Clementina. Ach, Jeronymo! Sie wissen nicht – Ich kann nicht reden – Ich fürchte mich, Ihnen zuzuhören – Ich fürchte mich vor mir selbst – Verzeihen Sie mir, lieber Bruder! – Aber ich muß Sie verlassen – (Sie steht auf, um fortzugehen.)


Dreizehnter Auftritt.

Die Markgräfin. Die Vorigen.

Die Markgräfin. Ich freue mich, euch bei einander zu finden, meine Kinder! Dein Bruder, meine theure Clementina, wird dir angekündigt haben, was wir für den Chevalier zu thun entschlossen sind. Er ist deiner würdig, Clementina; und so schwer es mir auch fallen wird, den Liebling meines Herzens aus meinen mütterlichen Armen zu lassen, so beruhigt mich doch die Gewißheit, daß du durch den Mann, den dein Herz erwählt hat, so glücklich werden wirst, als man es in diesem Leben seyn kann.
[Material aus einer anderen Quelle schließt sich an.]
import Literature.AlgebraicGeometry.Resolution.BlowupStalkCharts
import Literature.AlgebraicGeometry.Resolution.HypersurfaceTransform
import Literature.AlgebraicGeometry.Resolution.MarkedIdealsEtale
import HarnessLib

/-!
# Which chart of a blow-up contains a given point: `x' ∈ D₊(bt)` iff `b` generates `C · 𝒪_{X',x'}` (Stacks 0804)

Topic: `Literature/AlgebraicGeometry/Resolution`. Plumbing for the lifting step of Kollár's
uniqueness theorem for blow-up sequences (*Lectures on Resolution of Singularities* (2007),
Thm. 3.97, p. 166 of the held copy: "On the blow-up `π_i : X_{i+1} → X_i` consider the local
chart `y_1 = x_1/x_r, …`" — the two lifted morphisms `ψ_{i+1}, ψ'_{i+1}` have to be compared on
ONE chart of the blow-up, which requires knowing that a point lies on the chart `D₊(x_r t)` as
soon as `x_r` generates the exceptional ideal at it). For a blowing up `π : X' → X` along `C`
(`IsBlowup π C`, universal property, `Blowups.lean`) and an affine open `U ⊆ X` the tree provides
charts `Spec (R[It])_{(bt)} → X'` (`R = Γ(X, U)`, `I = C(U)`, `b ∈ I`) through any given point
(`IsBlowup.exists_chartι_of_mem`, `BlowupCharts.lean`). This file PROVES:

* `IsEffectiveCartier.exists_stalkIdeal_eq_span` — the stalks of an effective Cartier divisor
  are generated by nonzerodivisors; `isEffectiveCartier_of_ideal_top_eq_span`,
  `affineBlowup.isEffectiveCartier_idealSheaf_span_singleton` — principal ideals of
  nonzerodivisors on affine schemes are effective Cartier divisors;
* `IsBlowup.exists_charts` — **the charts `g_b : Spec (R[It])_{(bt)} → X'` for ALL `b ∈ C(U)` at
  once** (open immersions over `Spec R → X` through `R → (R[It])_{(bt)}`, jointly covering
  `π⁻¹(U)`; all cut out of one identification `π⁻¹(U) ≅ Proj R[It]`,
  `IsBlowup.exists_chartImmersion`);
* `appLE_chart_eq` — on such a chart `π^*` is `R → (R[It])_{(bt)}`;
* `stalkIdeal_comap_eq_span_of_chart` — **easy direction**: at a point of the chart `g_b` the
  exceptional ideal `C · 𝒪_{X',x'}` is generated by (the image of) `b`, a nonzerodivisor;
* `IsBlowup.mem_range_chart_of_stalkIdeal_eq_span` — **hard direction: if `b` generates
  `C · 𝒪_{X',x'}` then `x'` lies on the chart `g_b`.** Proof by the universal properties only:
  `u = π^♯(b)` is then a nonzerodivisor generating `I · 𝒪_{X',x'}`, so the Rees algebra maps to
  `𝒪_{X',x'}` by `x tⁿ ↦ π^♯(x)/uⁿ` (`exists_ringHom_reesAlgebra`, Görtz–Wedhorn p. 415), `b t ↦ 1`,
  whence a ring map `χ : (R[It])_{(bt)} → 𝒪_{X',x'}` over `R`; the two morphisms
  `Spec 𝒪_{X',x'} → Spec (R[It])_{(bt)} → X'` and `Spec 𝒪_{X',x'} → X'` agree after `π` and pull
  `C` back to the effective Cartier divisor `(u)`, hence coincide (`IsBlowup.hom_ext`), and the
  closed point shows `x' ∈ g_b(Spec (R[It])_{(bt)})`.

## Sources

* The Stacks Project, Tag 0804 (Lemma 31.32.2: the affine charts of a blowing up and their
  universal property), Tag 0806. [StacksProject]
* U. Görtz, T. Wedhorn, *Algebraic Geometry I*, 2nd ed. (2020), Prop. 13.92 and its proof
  (p. 415: the `A`-algebra homomorphisms `A[I/f] → C`). [GortzWedhorn2020]
* J. Kollár, *Lectures on Resolution of Singularities* (2007), proof of Thm. 3.97 (p. 166).
  [Kollar2007]
-/

noncomputable section

open CategoryTheory CategoryTheory.Limits AlgebraicGeometry TopologicalSpace IsLocalRing
  HomogeneousLocalization

namespace Literature.AlgebraicGeometry.Resolution

universe u

/-! ## Effective Cartier divisors: stalks, and principal ideals of nonzerodivisors -/

/-- **The stalks of an effective Cartier divisor are generated by nonzerodivisors.** [folklore] -/
theorem IsEffectiveCartier.exists_stalkIdeal_eq_span {X : Scheme.{u}} {K : X.IdealSheafData}
    (hK : IsEffectiveCartier K) (x : X) :
    ∃ t ∈ nonZeroDivisors (X.presheaf.stalk x), stalkIdeal K x = Ideal.span {t} := by
  obtain ⟨U, hxU, f, hf, hKU⟩ := hK x
  letI : Algebra Γ(X, U) (X.presheaf.stalk x) := (X.presheaf.germ U x hxU).hom.toAlgebra
  haveI : IsLocalization.AtPrime (X.presheaf.stalk x) (U.2.primeIdealOf ⟨x, hxU⟩).asIdeal :=
    U.2.isLocalization_stalk ⟨x, hxU⟩
  refine ⟨(X.presheaf.germ U x hxU).hom f, ?_, ?_⟩
  · exact map_mem_nonZeroDivisors_of_isLocalization
      (U.2.primeIdealOf ⟨x, hxU⟩).asIdeal.primeCompl (X.presheaf.stalk x) hf
  · rw [stalkIdeal_eq_map_germ K U hxU, hKU, Ideal.map_span, Set.image_singleton]

/-- On an affine scheme, an ideal sheaf whose top ideal is generated by a nonzerodivisor is an
effective Cartier divisor. [folklore] -/
theorem isEffectiveCartier_of_ideal_top_eq_span {S : Scheme.{u}} [IsAffine S]
    (K : S.IdealSheafData) {g : Γ(S, ⊤)} (hg : g ∈ nonZeroDivisors Γ(S, ⊤))
    (hK : K.ideal ⟨⊤, isAffineOpen_top S⟩ = Ideal.span {g}) : IsEffectiveCartier K :=
  fun _ => ⟨⟨⊤, isAffineOpen_top S⟩, trivial, g, hg, hK⟩

/-- The ideal sheaf on `Spec R` of a principal ideal generated by a nonzerodivisor is an
effective Cartier divisor. [folklore] -/
theorem affineBlowup.isEffectiveCartier_idealSheaf_span_singleton {R : Type u} [CommRing R]
    {v : R} (hv : v ∈ nonZeroDivisors R) :
    IsEffectiveCartier (affineBlowup.idealSheaf (Ideal.span {v})) := by
  let ε := Scheme.ΓSpecIso (.of R)
  refine isEffectiveCartier_of_ideal_top_eq_span _ (g := ε.inv.hom v) ?_ ?_
  · exact mem_nonZeroDivisors_of_inverse ε.inv.hom ε.hom.hom
      (fun a => by change (ε.inv ≫ ε.hom).hom a = a; rw [ε.inv_hom_id]; rfl)
      (fun a => by change (ε.hom ≫ ε.inv).hom a = a; rw [ε.hom_inv_id]; rfl) hv
  · rw [affineBlowup.idealSheaf, ideal_ofIdealTop_top, Ideal.map_span, Set.image_singleton]

/-- A nonzerodivisor pulls back to a nonzerodivisor along an injective ring map: this is
Mathlib's `mem_nonZeroDivisors_of_injective`, kept under its old name as a deprecated alias
(dedup-00676); use the Mathlib lemma. [folklore] -/
@[deprecated mem_nonZeroDivisors_of_injective (since := "2026-08-15")]
theorem mem_nonZeroDivisors_of_injective_of_map_mem {A B : Type*} [CommRing A] [CommRing B]
    (φ : A →+* B) (hφ : Function.Injective φ) {a : A} (ha : φ a ∈ nonZeroDivisors B) :
    a ∈ nonZeroDivisors A :=
  mem_nonZeroDivisors_of_injective hφ ha

/-! ## The charts of a blowing up over an affine open, all at once -/

section Charts

variable {X' X : Scheme.{u}} {π : X' ⟶ X} {C : X.IdealSheafData}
Clementina (umfaßt ihrer Mutter Knie). O gnädige Mama, wie gütig sind Sie! und was für eine tiefe Empfindung habe ich von Ihrer und meines Vaters liebevoller Nachsicht! Wie soll ich jene ausdrücken? Wie soll ich diese erwiedern? – Wie unwürdig würde ich der wiederkehrenden Vernunft seyn, wenn ich mich nicht bemühen würde, sie gänzlich zu Erfüllung meiner Pflicht gegen Gott und Sie anzuwenden! – Aber erlauben Sie mir, ich bitte Sie, daß ich mich in mein Zimmer begebe und einige Stunden ungestört bleibe. Ich habe nöthig, mich zu der Scene, die mir bevorsteht, vorzubereiten. (Sie begibt sich eilfertig hinweg.)


Vierzehnter Auftritt.

Die Markgräfin. Jeronymo.

Die Markgräfin. Was sagte das liebe Geschöpf? Wie feierlich war ihr Gesicht und der Ton ihrer Stimme! Und wie eilfertig ging sie hinweg! – Sie hat etwas auf dem Herzen; aber ich begreife nicht, was es seyn kann. – Wenn ich nicht selbst gehört hätte, wie freundlich der Pater Marescotti sich zum Vortheil des Chevalier erklärte, so würde ich glauben, daß er sie mit neuen Zweifeln beunruhiget habe.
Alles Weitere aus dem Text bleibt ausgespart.